Caption Contest
Time for The Monday OTB Caption ContestTM
I was tempted to use the Randy Moss moon picture, but . . .
REUTERS/Ben Gurr/The Times/Pool
Winners will be announced Thursday PM
Time for The Monday OTB Caption ContestTM
I was tempted to use the Randy Moss moon picture, but . . .
Winners will be announced Thursday PM
Now, Mr. Guard, I’ll show you something I like to call the 69th position. I bet that will get a rise out of you…
Guard is thinking, “Now I know how the Nazi’s felt when they were visited by southern women at the American prisoner camps.”
So your a Beefeater too huh? Too bad, we could of had fun.
There’s nothing sexier than a ballerina with a festering corn on her foot, is there, Mr. Guard?
“And after my arabesque, I’ll bend over like so and you very slowly perform a tondue. Ready?
En garde.”
“Oooh … is that a bayonet on your assault rifle or are you just happy to see me?”
“What a coincidence, Miss. You have a lot of starch in your skirt, and I have a lot of starch up my…”
Following long-standing procedure, Corporal Eddington (right) refused to be relieved from his post when he realized that Sergeant Chesterfield (left) had reported for duty out of uniform again.
J.
“OK, guardsman, a deal is a deal : you’ve bared your bearskin, now I’ll lend you my leotard….”

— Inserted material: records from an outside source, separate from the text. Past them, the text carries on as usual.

/-
Copyright (c) 2026 the pub-hodgecm-mathlib formalisation cell (harness21).  Prover seat hodgecm-mathlib-LH4-p12 (g7), req620 Track A «(D-RAM) FOUR-FRAME», line LH4
(STAGE-1b tier-0 regular row, (L-sq) labelled trunk brick (a) of the (T-box | sq) SPEC `F0/P3c/LH4/LH4-p12/g7/tbox/TBOX-SQ-SPEC.v1.LH4p12g7.md`: the ON-LOCUS TRICHOTOMY —
the level label is constant on a glued ∕ core-hanging stratum not only OFF the cancellation locus (★ LH4-p09 `_of_ne`) but also ON it when both mixed summands are already in the
ball; only the case «equal valuations above the threshold» cuts the stratum by class).  2026-09-04.
-/
import Summits.HodgeConjecture.HodgeConjecture.Theorems.F0P3cDyRamLabelledKappaGluedRotationsOffLocus   -- ★ p859817 (this seat): brings ★ p859714 (G1∕H `_of_ne` sockets), ★ p859787 (rotations), ★ LH4-p09's criteria
import HarnessLib

/-!
# Crux `H413`, line LH4 «(D-RAM) FOUR-FRAME» — (S2b-T) brick (a): THE LABELLED TYPE-0 κ-SOCKETS G1 ∕ G2 ∕ G3 ∕ H OFF THE CLASS CUT (on-locus trichotomy)

On a glued stratum G1 `(2ρ, 2ρ+s, 2ρ+s)` (members `latt(1,0,0; x,ϖ^ρ,0; xζ+y″, ϖ^ρζ, ϖ^{2ρ+s})`, `|x| = |ζ| = 1`, `|y″| = |ϖ|^s`) the level label `diag(e)·M ⊆ ϖ^ℓ·M` is three
constant conditions plus the MIXED condition `|x·ζ·(e₂ − e₁) + (e₂ − e₀)·y″| ≤ |ϖ|^{ℓ+2ρ+s}` (★ LH4-p09 `latticeInLevel_diagonal_latt_G1_iff`), whose two summands have the
CONSTANT valuations `a = |e₂ − e₁|`, `b = |e₂ − e₀|·|ϖ|^s`.  TRICHOTOMY (ultrametric): `max(a,b) ≤ c` ⇒ the condition HOLDS on the whole stratum; `a ≠ b`, `max(a,b) > c` ⇒ it
FAILS on the whole stratum (these two are «constant = (a ≤ c ∧ b ≤ c)», ★ LH4-p09's `_of_ne` being the sub-case `a ≠ b`); `a = b > c` ⇒ it depends on the class (the CLASS
CUT, LH4-p09 (g8)'s locus census).  So the label is constant under the single hypothesis `hcut : ¬ (a = b ∧ c < a)`, and the labelled κ-sockets of ★ p859714 ∕ ★ p859817 hold
verbatim under `hcut` in place of `a ≠ b`.  For the (L-sq) label of record the (T-box | sq) SPEC sweep shows: under the in-theorem fence `nᵢ ≥ 2d − 1` NO G-cell is ever cut,
and the only cut cells are equilateral hanging H cells with `m* + 2ρ > 2n` (whose cut is predicted EMPTY).

* §1 `latticeInLevel_diagonal_latt_G1_iff_of_not_cut`, `latticeInLevel_diagonal_latt_H_iff_of_not_cut` — the criteria.
* §2 `finsum_kappaCount_mul_stabiliserWeight_stratum_{G1,H,G2,G3}_sep_latticeInLevel_of_not_cut` — the four labelled κ-sockets off the class cut.

HONEST LABEL: helper lane (`--supports stmt-HodgeConjecture-24833`), count-neutral; criteria + per-stratum census identities; pays no tier-0 row by itself (T₊∕T₋∕reg OPEN; the
labelled trunk stays OPEN: (b) equilateral-hanging-cut-empty, (c) the truncated box-sum, (d) assembly); HC_CM is proved only modulo the 7 printed citations (2 remaining named
inputs: hLiu418 = stmt-HodgeConjecture-24832, h413 = stmt-HodgeConjecture-24833) until rung 0 closes.

## References (NEVER `[KR2]`)
* [Kottwitz1986BaseChangeUnits] R. E. Kottwitz, *Base change for unit elements of Hecke algebras*, Compositio Math. 60 (1986), §1 pp. 240–241.
* [Rogawski1990] J. D. Rogawski, *Automorphic Representations of Unitary Groups in Three Variables*, Ann. of Math. Stud. 123 (1990), §4.9 Prop. 4.9.1 (a) p. 55, §4.10 p. 58.
* [LanglandsShelstad1987] R. P. Langlands, D. Shelstad, *On the definition of transfer factors*, Math. Ann. 278 (1987), §3.
* [Serre1980Trees] J.-P. Serre, *Trees*, Springer (1980), Ch. II §1.1.
-/

set_option autoImplicit false

noncomputable section

namespace Summit.HodgeConjecture.HodgeConjecture.Cruxes.H413.F0P3cDyRamLabelledKappaGluedSocketsNotCut

open Matrix
open Literature.NumberTheory.Automorphic Literature.NumberTheory.Automorphic.HermitianLattice
open Literature.NumberTheory.Automorphic.UnitaryLatticeTree Literature.NumberTheory.Automorphic.UnitaryThreeFourFrame
open Literature.NumberTheory.LocalFields Literature.NumberTheory.LocalFields.WildQuadraticDatum
open Summit.HodgeConjecture.HodgeConjecture.Cruxes.H413.F0P3cDyRamDiagonalTorusDefs
open Summit.HodgeConjecture.HodgeConjecture.Cruxes.H413.F0P3cDyRamDiagonalStrataDefs
open Summit.HodgeConjecture.HodgeConjecture.Cruxes.H413.F0P3cDyRamDiagonalKappaCountDefs
open Summit.HodgeConjecture.HodgeConjecture.Cruxes.H413.F0P3cDyRamDiagonalGluedStratum (stratum_G1_eq)
open Summit.HodgeConjecture.HodgeConjecture.Cruxes.H413.F0P3cDyRamDiagonalCoreHangingSocket (stratum_H_eq)
open Summit.HodgeConjecture.HodgeConjecture.Cruxes.H413.F0P3cDyRamDiagonalKappaGluedSocket (finsum_kappaCount_mul_stabiliserWeight_hasAxis_G1)
open Summit.HodgeConjecture.HodgeConjecture.Cruxes.H413.F0P3cDyRamDiagonalKappaCoreHangingSocket (finsum_kappaCount_mul_stabiliserWeight_hasAxis_H)
open Summit.HodgeConjecture.HodgeConjecture.Cruxes.H413.F0P3cDyRamDiagonalKappaGluedRotations (vec3_swap01 vec3_swap02)
open Summit.HodgeConjecture.HodgeConjecture.Cruxes.H413.F0P3cDyRamFourFrameCensusDefs
open Summit.HodgeConjecture.HodgeConjecture.Cruxes.H413.F0P3cDyRamLabelledSplitStrata (finsum_mem_sep_eq_ite_of_forall_iff)
open Summit.HodgeConjecture.HodgeConjecture.Cruxes.H413.F0P3cDyRamLabelledGluedStratumRead (latticeInLevel_diagonal_latt_G1_iff latticeInLevel_diagonal_latt_G1_iff_of_ne)
open Summit.HodgeConjecture.HodgeConjecture.Cruxes.H413.F0P3cDyRamLabelledKappaStrataPermutation
open scoped Valued WithZero Matrix MatrixGroups

/-! ## §1  The criteria off the class cut -/

section Read

variable {K : Type*} [Field K] [Valued K ℤᵐ⁰]

/-- **THE G1 LEVEL TOKEN OFF THE CLASS CUT**: on `latt(1,0,0; x,ϖ^ρ,0; xζ+y″, ϖ^ρζ, ϖ^{2ρ+s})` with `|x| = |ζ| = 1`, `|y″| = |ϖ|^s`, if NOT (`|e₂ − e₁| = |e₂ − e₀|·|ϖ|^s` AND
`|ϖ|^{ℓ+2ρ+s} < |e₂ − e₁|`) then `diag(e)·M ⊆ ϖ^ℓ·M ↔ (∀ i, |e_i| ≤ |ϖ|^ℓ) ∧ |e₁ − e₀| ≤ |ϖ|^{ℓ+ρ} ∧ |e₂ − e₁| ≤ |ϖ|^{ℓ+ρ+s} ∧ (|e₂ − e₁| ≤ |ϖ|^{ℓ+2ρ+s} ∧ |e₂ − e₀|·|ϖ|^s ≤ |ϖ|^{ℓ+2ρ+s})`
— ★ `_of_ne` when the valuations differ; when they agree and are `≤` the threshold, the mixed term is `≤ max = that valuation` (ultrametric) and both sides hold.
[cite: Serre1980Trees, II §1.1] [cite: Kottwitz1986BaseChangeUnits, §1 pp. 240–241] -/
theorem latticeInLevel_diagonal_latt_G1_iff_of_not_cut {ϖ : K} (hϖ : ϖ ≠ 0) (ℓ ρ s : ℕ) (e : Fin 3 → K) {x ζ y'' : K} (hx : Valued.v x = 1) (hζ : Valued.v ζ = 1)
    (hy : Valued.v y'' = Valued.v ϖ ^ s)
    (hcut : ¬ (Valued.v (e 2 - e 1) = Valued.v (e 2 - e 0) * Valued.v ϖ ^ s ∧ Valued.v ϖ ^ (ℓ + 2 * ρ + s) < Valued.v (e 2 - e 1))) :
    LatticeInLevel ϖ ℓ (Matrix.diagonal e) (latt (!![1, 0, 0; x, ϖ ^ ρ, 0; x * ζ + y'', ϖ ^ ρ * ζ, ϖ ^ (2 * ρ + s)] : Matrix (Fin 3) (Fin 3) K)) ↔
      (Valued.v (e 0) ≤ Valued.v ϖ ^ ℓ ∧ Valued.v (e 1) ≤ Valued.v ϖ ^ ℓ ∧ Valued.v (e 2) ≤ Valued.v ϖ ^ ℓ) ∧
        Valued.v (e 1 - e 0) ≤ Valued.v ϖ ^ (ℓ + ρ) ∧ Valued.v (e 2 - e 1) ≤ Valued.v ϖ ^ (ℓ + ρ + s) ∧
          (Valued.v (e 2 - e 1) ≤ Valued.v ϖ ^ (ℓ + 2 * ρ + s) ∧ Valued.v (e 2 - e 0) * Valued.v ϖ ^ s ≤ Valued.v ϖ ^ (ℓ + 2 * ρ + s)) := by
  by_cases hne : Valued.v (e 2 - e 1) ≠ Valued.v (e 2 - e 0) * Valued.v ϖ ^ s
  · exact latticeInLevel_diagonal_latt_G1_iff_of_ne hϖ ℓ ρ s e hx hζ hy hne
  · have heq : Valued.v (e 2 - e 1) = Valued.v (e 2 - e 0) * Valued.v ϖ ^ s := not_not.1 hne
    have hle : Valued.v (e 2 - e 1) ≤ Valued.v ϖ ^ (ℓ + 2 * ρ + s) := not_lt.1 fun h => hcut ⟨heq, h⟩
    have h1 : Valued.v (x * ζ * (e 2 - e 1)) = Valued.v (e 2 - e 1) := by rw [map_mul, map_mul, hx, hζ, one_mul, one_mul]
    have h2 : Valued.v ((e 2 - e 0) * y'') = Valued.v (e 2 - e 1) := by rw [map_mul, hy, ← heq]
    rw [latticeInLevel_diagonal_latt_G1_iff hϖ ℓ ρ s e hx hζ y'']
    refine ⟨fun ⟨hC, hA, hB, _⟩ => ⟨hC, hA, hB, hle, by rw [← heq]; exact hle⟩, fun ⟨hC, hA, hB, _⟩ => ⟨hC, hA, hB, ?_⟩⟩
    calc Valued.v (x * ζ * (e 2 - e 1) + (e 2 - e 0) * y'')
        ≤ max (Valued.v (x * ζ * (e 2 - e 1))) (Valued.v ((e 2 - e 0) * y'')) := Valuation.map_add _ _ _
      _ = Valued.v (e 2 - e 1) := by rw [h1, h2, max_self]
      _ ≤ Valued.v ϖ ^ (ℓ + 2 * ρ + s) := hle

Everyone around here is so stiff!
Kinda neat how I manage to do this without a subway vent, huh?
A`sure sign that U.K. defence spending cuts are serious – at the changing of the guard at Buckingham Palace today a soldier of the Grenadier Guards is replaced by a masseuse from 1st Btn. The Prince of Wales Own Organic Wafer Biscuits.
“My dad plays the bagpipes. It’s traditional to not wear underpants underneath the kilt. I’m starting a new ballet tradition. So, soldier, any traditions in your family?”
After realizing the ballerina was turned ever so slightly too far the wrong way, Major Stifas Abored, thought to himself, “Sometimes, I really hate my job”.
Attempt #2:
“I think this ‘don’t ask don’t tell’ thing is working well, don’t you?”
Attempting to emulate her hero, magician David Copperfield, Karen the “Human Sawmill” attempts to bisect her first Beefeater.
If I relevai, will you do a grand jete?
Do you like it fouette?
It was indeed their differing perspectives of career development that led to the split between Brad and Jennifer.
Impersonating the Queen of England with an impressive royal gown and tierra, Margaret Stiffwit of Cornwall, was within inches of fooling palace guards until she was halted by a severe toe cramp.
Does this outfit make my rear look fat?
I don’t need a nutcracker. I’ll show you how I crack nuts!